Dataset content Start Marker

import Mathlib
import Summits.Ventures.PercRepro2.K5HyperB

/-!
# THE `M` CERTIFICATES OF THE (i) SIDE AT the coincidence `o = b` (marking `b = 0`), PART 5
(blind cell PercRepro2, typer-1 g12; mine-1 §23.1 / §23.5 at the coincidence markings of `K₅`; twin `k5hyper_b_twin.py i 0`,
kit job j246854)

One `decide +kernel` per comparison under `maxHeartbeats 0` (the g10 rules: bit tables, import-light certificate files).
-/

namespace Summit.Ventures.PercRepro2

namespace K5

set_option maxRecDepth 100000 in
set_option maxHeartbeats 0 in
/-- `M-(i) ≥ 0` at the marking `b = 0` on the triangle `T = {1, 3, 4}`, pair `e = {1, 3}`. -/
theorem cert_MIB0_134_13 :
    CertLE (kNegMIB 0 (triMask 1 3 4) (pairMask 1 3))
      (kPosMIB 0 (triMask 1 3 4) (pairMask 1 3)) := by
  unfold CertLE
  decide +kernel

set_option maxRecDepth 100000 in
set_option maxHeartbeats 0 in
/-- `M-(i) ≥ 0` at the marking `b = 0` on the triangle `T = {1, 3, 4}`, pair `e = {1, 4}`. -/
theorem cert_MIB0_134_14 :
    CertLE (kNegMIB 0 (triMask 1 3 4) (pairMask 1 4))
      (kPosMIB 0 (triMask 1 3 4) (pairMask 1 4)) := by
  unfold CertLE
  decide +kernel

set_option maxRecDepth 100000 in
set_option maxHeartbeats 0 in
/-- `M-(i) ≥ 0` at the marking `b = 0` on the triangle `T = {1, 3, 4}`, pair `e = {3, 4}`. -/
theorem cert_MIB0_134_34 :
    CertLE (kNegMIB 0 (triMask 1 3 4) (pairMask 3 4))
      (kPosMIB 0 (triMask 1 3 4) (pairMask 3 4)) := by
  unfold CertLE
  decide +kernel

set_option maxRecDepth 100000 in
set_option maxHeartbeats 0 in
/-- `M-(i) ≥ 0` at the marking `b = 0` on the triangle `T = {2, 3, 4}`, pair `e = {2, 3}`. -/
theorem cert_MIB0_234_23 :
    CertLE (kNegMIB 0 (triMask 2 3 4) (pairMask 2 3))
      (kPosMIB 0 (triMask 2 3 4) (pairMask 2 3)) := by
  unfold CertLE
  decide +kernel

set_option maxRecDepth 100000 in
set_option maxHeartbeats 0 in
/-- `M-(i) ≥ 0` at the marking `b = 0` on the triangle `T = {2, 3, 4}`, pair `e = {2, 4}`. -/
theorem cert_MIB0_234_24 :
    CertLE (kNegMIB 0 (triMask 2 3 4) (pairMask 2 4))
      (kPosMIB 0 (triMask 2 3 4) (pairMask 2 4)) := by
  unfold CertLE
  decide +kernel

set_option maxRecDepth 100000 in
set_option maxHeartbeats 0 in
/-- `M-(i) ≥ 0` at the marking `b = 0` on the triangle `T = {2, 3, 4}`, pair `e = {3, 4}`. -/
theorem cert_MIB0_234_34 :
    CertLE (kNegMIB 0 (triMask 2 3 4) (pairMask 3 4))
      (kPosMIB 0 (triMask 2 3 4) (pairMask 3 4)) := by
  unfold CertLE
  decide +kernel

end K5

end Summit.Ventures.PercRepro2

Dataset content End Marker
Dataset content Start Marker

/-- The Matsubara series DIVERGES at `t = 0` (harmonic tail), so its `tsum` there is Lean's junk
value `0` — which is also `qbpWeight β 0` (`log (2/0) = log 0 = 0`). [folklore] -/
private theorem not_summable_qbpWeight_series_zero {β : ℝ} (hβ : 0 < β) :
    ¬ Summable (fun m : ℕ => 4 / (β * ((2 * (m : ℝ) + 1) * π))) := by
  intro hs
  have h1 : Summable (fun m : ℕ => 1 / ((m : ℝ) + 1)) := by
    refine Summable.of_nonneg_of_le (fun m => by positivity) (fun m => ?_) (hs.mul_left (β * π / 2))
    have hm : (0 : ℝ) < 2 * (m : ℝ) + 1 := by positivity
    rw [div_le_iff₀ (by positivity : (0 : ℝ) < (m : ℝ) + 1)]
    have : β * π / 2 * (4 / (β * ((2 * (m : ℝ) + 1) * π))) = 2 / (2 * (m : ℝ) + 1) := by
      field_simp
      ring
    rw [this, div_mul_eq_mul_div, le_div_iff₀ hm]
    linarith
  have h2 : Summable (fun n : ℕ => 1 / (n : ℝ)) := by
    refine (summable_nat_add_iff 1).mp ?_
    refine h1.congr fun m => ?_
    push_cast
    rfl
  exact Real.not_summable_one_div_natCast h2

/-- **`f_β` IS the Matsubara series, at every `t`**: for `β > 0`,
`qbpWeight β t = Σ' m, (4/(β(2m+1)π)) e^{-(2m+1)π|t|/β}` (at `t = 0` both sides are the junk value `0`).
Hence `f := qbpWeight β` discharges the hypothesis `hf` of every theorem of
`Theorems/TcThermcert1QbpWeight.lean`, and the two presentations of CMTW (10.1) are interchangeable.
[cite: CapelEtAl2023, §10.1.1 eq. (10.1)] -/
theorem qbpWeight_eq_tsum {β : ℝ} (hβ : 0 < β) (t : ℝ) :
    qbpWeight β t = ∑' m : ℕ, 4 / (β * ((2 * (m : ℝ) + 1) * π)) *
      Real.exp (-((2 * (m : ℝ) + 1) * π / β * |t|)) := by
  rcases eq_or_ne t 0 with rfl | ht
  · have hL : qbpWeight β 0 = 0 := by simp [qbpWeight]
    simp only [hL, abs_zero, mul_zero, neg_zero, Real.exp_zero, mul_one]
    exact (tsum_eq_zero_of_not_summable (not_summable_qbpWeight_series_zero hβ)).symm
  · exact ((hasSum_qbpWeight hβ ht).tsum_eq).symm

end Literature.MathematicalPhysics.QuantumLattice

Dataset content End Marker
Dataset content Start Marker

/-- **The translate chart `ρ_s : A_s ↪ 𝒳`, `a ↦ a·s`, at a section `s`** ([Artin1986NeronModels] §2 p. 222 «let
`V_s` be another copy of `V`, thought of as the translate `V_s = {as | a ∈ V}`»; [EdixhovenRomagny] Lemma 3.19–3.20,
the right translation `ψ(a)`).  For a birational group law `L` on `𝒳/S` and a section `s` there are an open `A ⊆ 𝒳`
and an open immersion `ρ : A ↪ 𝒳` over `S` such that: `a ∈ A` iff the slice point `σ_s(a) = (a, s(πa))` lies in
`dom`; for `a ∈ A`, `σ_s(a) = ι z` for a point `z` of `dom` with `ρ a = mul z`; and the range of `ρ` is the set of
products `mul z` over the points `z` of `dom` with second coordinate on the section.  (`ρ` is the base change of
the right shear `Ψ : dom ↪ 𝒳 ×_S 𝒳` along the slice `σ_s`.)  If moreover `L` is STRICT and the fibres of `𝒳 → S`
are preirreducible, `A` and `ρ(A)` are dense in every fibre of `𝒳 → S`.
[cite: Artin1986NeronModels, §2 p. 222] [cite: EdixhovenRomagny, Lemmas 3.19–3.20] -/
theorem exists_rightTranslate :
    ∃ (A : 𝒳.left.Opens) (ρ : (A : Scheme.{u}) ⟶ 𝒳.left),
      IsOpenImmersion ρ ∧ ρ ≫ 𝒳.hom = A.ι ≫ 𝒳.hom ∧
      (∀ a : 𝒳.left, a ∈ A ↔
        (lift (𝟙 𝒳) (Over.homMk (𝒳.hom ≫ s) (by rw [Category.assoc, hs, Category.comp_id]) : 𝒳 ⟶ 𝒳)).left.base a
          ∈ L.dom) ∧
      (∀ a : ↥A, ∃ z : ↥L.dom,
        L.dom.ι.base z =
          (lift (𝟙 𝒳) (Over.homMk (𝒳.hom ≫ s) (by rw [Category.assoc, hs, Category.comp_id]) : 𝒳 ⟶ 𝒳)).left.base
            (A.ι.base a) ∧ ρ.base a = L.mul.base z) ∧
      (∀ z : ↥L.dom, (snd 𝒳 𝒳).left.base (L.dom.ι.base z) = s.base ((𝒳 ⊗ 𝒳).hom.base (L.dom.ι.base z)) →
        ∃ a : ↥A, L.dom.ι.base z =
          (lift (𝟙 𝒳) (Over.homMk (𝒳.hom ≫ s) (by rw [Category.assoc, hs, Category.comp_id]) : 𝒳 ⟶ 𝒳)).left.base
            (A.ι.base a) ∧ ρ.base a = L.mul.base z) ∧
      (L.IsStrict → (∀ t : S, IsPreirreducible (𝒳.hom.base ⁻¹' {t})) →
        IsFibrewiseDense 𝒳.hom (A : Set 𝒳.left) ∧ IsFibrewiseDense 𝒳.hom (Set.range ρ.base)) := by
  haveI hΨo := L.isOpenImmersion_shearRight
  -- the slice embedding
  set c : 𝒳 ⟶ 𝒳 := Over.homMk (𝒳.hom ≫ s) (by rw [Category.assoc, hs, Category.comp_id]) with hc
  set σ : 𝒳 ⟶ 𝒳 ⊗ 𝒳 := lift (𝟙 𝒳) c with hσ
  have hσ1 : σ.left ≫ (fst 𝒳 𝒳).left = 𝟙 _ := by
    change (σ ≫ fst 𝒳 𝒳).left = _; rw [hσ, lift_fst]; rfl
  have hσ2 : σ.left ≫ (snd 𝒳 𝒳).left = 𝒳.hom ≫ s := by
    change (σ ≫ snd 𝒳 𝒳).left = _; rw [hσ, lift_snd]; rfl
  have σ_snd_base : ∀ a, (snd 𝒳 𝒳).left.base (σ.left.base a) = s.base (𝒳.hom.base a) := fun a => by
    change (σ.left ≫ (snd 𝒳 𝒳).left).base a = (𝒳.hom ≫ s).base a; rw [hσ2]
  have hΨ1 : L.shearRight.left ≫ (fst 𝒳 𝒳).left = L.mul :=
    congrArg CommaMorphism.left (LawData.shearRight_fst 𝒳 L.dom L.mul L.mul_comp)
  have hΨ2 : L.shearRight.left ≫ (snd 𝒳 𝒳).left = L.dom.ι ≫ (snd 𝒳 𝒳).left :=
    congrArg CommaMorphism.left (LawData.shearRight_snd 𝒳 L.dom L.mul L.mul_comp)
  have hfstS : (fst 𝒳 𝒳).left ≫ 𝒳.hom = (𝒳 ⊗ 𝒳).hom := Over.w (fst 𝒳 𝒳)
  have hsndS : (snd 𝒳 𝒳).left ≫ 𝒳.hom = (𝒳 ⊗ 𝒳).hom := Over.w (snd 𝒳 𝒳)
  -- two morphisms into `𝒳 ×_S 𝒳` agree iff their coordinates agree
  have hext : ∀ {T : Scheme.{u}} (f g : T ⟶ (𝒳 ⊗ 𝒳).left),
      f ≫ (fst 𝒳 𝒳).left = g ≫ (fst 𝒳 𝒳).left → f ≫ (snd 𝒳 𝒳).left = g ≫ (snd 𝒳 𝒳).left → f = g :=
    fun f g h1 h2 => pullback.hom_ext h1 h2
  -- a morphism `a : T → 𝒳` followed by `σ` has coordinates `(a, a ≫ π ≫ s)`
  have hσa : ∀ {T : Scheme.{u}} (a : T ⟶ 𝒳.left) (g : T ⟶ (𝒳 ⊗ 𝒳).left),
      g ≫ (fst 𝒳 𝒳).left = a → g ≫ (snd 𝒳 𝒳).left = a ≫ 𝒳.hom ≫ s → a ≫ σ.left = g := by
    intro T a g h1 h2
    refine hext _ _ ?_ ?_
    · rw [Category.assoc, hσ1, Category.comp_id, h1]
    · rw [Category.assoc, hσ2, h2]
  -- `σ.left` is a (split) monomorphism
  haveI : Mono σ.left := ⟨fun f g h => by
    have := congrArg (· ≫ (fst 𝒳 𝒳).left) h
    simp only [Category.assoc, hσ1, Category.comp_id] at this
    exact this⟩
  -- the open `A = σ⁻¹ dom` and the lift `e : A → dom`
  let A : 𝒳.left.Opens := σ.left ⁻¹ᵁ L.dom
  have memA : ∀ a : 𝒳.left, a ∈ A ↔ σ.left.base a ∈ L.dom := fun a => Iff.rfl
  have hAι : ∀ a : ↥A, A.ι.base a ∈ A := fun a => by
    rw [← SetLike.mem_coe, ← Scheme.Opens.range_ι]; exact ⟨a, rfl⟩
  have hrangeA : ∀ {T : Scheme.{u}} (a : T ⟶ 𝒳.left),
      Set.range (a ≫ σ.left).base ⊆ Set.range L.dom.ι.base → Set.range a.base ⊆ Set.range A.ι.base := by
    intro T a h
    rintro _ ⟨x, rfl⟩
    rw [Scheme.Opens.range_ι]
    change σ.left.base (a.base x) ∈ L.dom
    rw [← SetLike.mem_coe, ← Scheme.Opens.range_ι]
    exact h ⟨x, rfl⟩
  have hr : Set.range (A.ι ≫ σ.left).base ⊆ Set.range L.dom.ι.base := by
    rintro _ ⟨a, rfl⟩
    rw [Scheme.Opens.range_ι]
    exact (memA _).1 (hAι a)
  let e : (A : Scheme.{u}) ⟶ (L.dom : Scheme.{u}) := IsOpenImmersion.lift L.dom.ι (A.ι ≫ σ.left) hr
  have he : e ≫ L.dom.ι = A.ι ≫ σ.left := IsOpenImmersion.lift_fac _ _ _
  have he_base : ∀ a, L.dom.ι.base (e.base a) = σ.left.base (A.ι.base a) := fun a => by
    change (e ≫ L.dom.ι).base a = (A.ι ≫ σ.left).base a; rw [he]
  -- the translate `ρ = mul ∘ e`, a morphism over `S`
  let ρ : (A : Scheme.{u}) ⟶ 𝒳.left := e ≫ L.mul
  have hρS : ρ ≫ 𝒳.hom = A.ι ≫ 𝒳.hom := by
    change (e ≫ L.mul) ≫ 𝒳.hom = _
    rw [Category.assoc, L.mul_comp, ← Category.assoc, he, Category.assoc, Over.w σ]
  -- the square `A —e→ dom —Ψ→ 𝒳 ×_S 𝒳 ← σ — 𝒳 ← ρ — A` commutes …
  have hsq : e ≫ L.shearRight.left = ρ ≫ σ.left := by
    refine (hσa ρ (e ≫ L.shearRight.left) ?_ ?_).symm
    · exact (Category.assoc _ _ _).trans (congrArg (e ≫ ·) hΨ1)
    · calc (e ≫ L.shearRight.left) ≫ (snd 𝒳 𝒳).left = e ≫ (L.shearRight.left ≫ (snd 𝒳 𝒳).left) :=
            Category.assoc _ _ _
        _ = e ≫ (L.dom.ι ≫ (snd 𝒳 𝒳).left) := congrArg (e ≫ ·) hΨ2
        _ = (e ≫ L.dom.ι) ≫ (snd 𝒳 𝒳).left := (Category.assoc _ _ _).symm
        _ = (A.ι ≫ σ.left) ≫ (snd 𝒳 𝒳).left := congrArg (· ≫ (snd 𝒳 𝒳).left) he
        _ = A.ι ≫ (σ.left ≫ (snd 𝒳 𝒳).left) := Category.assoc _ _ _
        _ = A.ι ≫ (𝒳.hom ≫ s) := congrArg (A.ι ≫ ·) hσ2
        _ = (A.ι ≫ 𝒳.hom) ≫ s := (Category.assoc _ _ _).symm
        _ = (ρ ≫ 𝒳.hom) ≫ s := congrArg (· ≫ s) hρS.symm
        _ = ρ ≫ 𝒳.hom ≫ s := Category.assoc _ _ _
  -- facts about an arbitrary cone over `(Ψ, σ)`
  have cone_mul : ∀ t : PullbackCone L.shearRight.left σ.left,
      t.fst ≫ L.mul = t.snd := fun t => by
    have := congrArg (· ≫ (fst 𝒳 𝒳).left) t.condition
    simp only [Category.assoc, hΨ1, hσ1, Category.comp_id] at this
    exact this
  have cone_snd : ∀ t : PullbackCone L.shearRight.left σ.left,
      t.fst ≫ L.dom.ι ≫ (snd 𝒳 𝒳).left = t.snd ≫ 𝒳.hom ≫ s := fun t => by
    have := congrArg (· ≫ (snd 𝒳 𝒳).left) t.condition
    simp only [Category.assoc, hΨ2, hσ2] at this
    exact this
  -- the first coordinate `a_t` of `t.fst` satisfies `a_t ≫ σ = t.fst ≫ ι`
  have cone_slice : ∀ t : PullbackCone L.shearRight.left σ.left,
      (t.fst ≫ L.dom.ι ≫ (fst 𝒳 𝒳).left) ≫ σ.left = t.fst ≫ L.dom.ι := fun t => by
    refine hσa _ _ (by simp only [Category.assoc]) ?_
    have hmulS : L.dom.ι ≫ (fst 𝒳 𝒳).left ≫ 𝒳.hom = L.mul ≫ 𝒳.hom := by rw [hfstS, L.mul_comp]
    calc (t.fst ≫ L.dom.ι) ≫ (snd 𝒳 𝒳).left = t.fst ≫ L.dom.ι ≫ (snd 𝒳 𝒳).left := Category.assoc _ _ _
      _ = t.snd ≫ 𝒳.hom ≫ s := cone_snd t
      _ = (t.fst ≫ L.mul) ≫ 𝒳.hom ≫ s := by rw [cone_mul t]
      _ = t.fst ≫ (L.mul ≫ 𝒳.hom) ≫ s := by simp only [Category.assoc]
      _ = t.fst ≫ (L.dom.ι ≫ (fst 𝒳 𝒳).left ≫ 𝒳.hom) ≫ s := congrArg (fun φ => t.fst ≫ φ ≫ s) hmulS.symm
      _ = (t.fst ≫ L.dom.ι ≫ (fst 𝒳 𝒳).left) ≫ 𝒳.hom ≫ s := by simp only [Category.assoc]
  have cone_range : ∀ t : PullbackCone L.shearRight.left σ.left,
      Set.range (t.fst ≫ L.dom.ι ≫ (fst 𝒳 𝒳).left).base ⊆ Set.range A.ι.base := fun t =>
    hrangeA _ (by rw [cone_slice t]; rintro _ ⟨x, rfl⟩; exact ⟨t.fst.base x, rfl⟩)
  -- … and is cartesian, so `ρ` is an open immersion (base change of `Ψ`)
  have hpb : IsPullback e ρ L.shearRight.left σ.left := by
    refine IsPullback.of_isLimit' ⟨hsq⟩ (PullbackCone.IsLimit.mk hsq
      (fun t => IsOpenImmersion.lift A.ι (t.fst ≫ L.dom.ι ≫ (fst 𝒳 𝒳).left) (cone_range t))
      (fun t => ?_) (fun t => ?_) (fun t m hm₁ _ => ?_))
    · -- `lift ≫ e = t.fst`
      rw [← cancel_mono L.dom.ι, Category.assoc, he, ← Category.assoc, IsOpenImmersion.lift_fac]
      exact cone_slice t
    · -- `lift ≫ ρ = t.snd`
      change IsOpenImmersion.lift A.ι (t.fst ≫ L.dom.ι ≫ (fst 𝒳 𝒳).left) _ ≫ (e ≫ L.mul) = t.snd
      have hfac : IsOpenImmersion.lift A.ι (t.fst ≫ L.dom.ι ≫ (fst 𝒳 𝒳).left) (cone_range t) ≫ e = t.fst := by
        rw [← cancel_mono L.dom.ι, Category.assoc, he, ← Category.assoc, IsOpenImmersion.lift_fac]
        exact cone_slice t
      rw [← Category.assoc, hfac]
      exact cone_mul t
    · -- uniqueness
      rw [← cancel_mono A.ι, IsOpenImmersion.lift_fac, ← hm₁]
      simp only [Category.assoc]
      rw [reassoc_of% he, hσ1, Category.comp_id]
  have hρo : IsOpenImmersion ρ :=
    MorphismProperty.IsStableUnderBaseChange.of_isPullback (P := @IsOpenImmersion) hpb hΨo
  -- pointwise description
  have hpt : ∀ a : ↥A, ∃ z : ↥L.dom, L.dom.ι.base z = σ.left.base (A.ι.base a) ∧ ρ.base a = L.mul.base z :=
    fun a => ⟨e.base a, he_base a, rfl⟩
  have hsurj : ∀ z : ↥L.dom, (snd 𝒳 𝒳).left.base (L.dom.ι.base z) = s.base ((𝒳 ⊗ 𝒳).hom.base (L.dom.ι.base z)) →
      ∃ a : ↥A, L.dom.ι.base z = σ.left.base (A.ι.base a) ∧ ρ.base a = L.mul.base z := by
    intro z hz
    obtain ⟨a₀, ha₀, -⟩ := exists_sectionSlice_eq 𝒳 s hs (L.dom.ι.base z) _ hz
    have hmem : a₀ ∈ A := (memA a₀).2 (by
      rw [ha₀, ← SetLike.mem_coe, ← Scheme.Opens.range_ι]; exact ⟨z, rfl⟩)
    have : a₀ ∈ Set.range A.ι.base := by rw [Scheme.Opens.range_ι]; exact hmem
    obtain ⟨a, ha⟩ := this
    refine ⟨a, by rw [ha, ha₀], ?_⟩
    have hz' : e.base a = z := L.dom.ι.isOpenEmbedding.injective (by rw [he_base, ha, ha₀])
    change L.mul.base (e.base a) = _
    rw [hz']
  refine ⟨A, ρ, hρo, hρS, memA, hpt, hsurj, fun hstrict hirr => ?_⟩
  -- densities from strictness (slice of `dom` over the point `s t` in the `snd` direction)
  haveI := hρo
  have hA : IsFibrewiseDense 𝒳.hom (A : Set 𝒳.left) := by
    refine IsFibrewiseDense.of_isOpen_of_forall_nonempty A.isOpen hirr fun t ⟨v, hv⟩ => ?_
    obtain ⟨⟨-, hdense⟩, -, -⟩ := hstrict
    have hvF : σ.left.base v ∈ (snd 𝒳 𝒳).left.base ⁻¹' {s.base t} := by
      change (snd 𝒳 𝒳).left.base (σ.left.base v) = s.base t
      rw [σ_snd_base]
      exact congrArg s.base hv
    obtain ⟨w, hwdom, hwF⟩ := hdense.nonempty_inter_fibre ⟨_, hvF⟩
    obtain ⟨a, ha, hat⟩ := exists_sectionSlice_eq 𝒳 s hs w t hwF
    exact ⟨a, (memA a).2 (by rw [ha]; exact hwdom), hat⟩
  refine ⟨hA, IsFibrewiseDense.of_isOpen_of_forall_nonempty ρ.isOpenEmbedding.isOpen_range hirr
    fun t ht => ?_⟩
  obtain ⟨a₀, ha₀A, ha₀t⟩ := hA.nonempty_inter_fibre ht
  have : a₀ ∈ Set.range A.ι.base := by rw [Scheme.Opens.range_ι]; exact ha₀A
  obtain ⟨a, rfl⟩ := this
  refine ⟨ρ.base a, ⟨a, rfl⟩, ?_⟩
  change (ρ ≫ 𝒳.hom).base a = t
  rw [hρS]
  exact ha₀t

Dataset content End Marker

→ Your assignment
Go over the data and return every line that includes the word "memA".

→ Worked solution
  have memA : ∀ a : 𝒳.left, a ∈ A ↔ σ.left.base a ∈ L.dom := fun a => Iff.rfl
    exact (memA _).1 (hAι a)
    have hmem : a₀ ∈ A := (memA a₀).2 (by
  refine ⟨A, ρ, hρo, hρS, memA, hpt, hsurj, fun hstrict hirr => ?_⟩
    exact ⟨a, (memA a).2 (by rw [ha]; exact hwdom), hat⟩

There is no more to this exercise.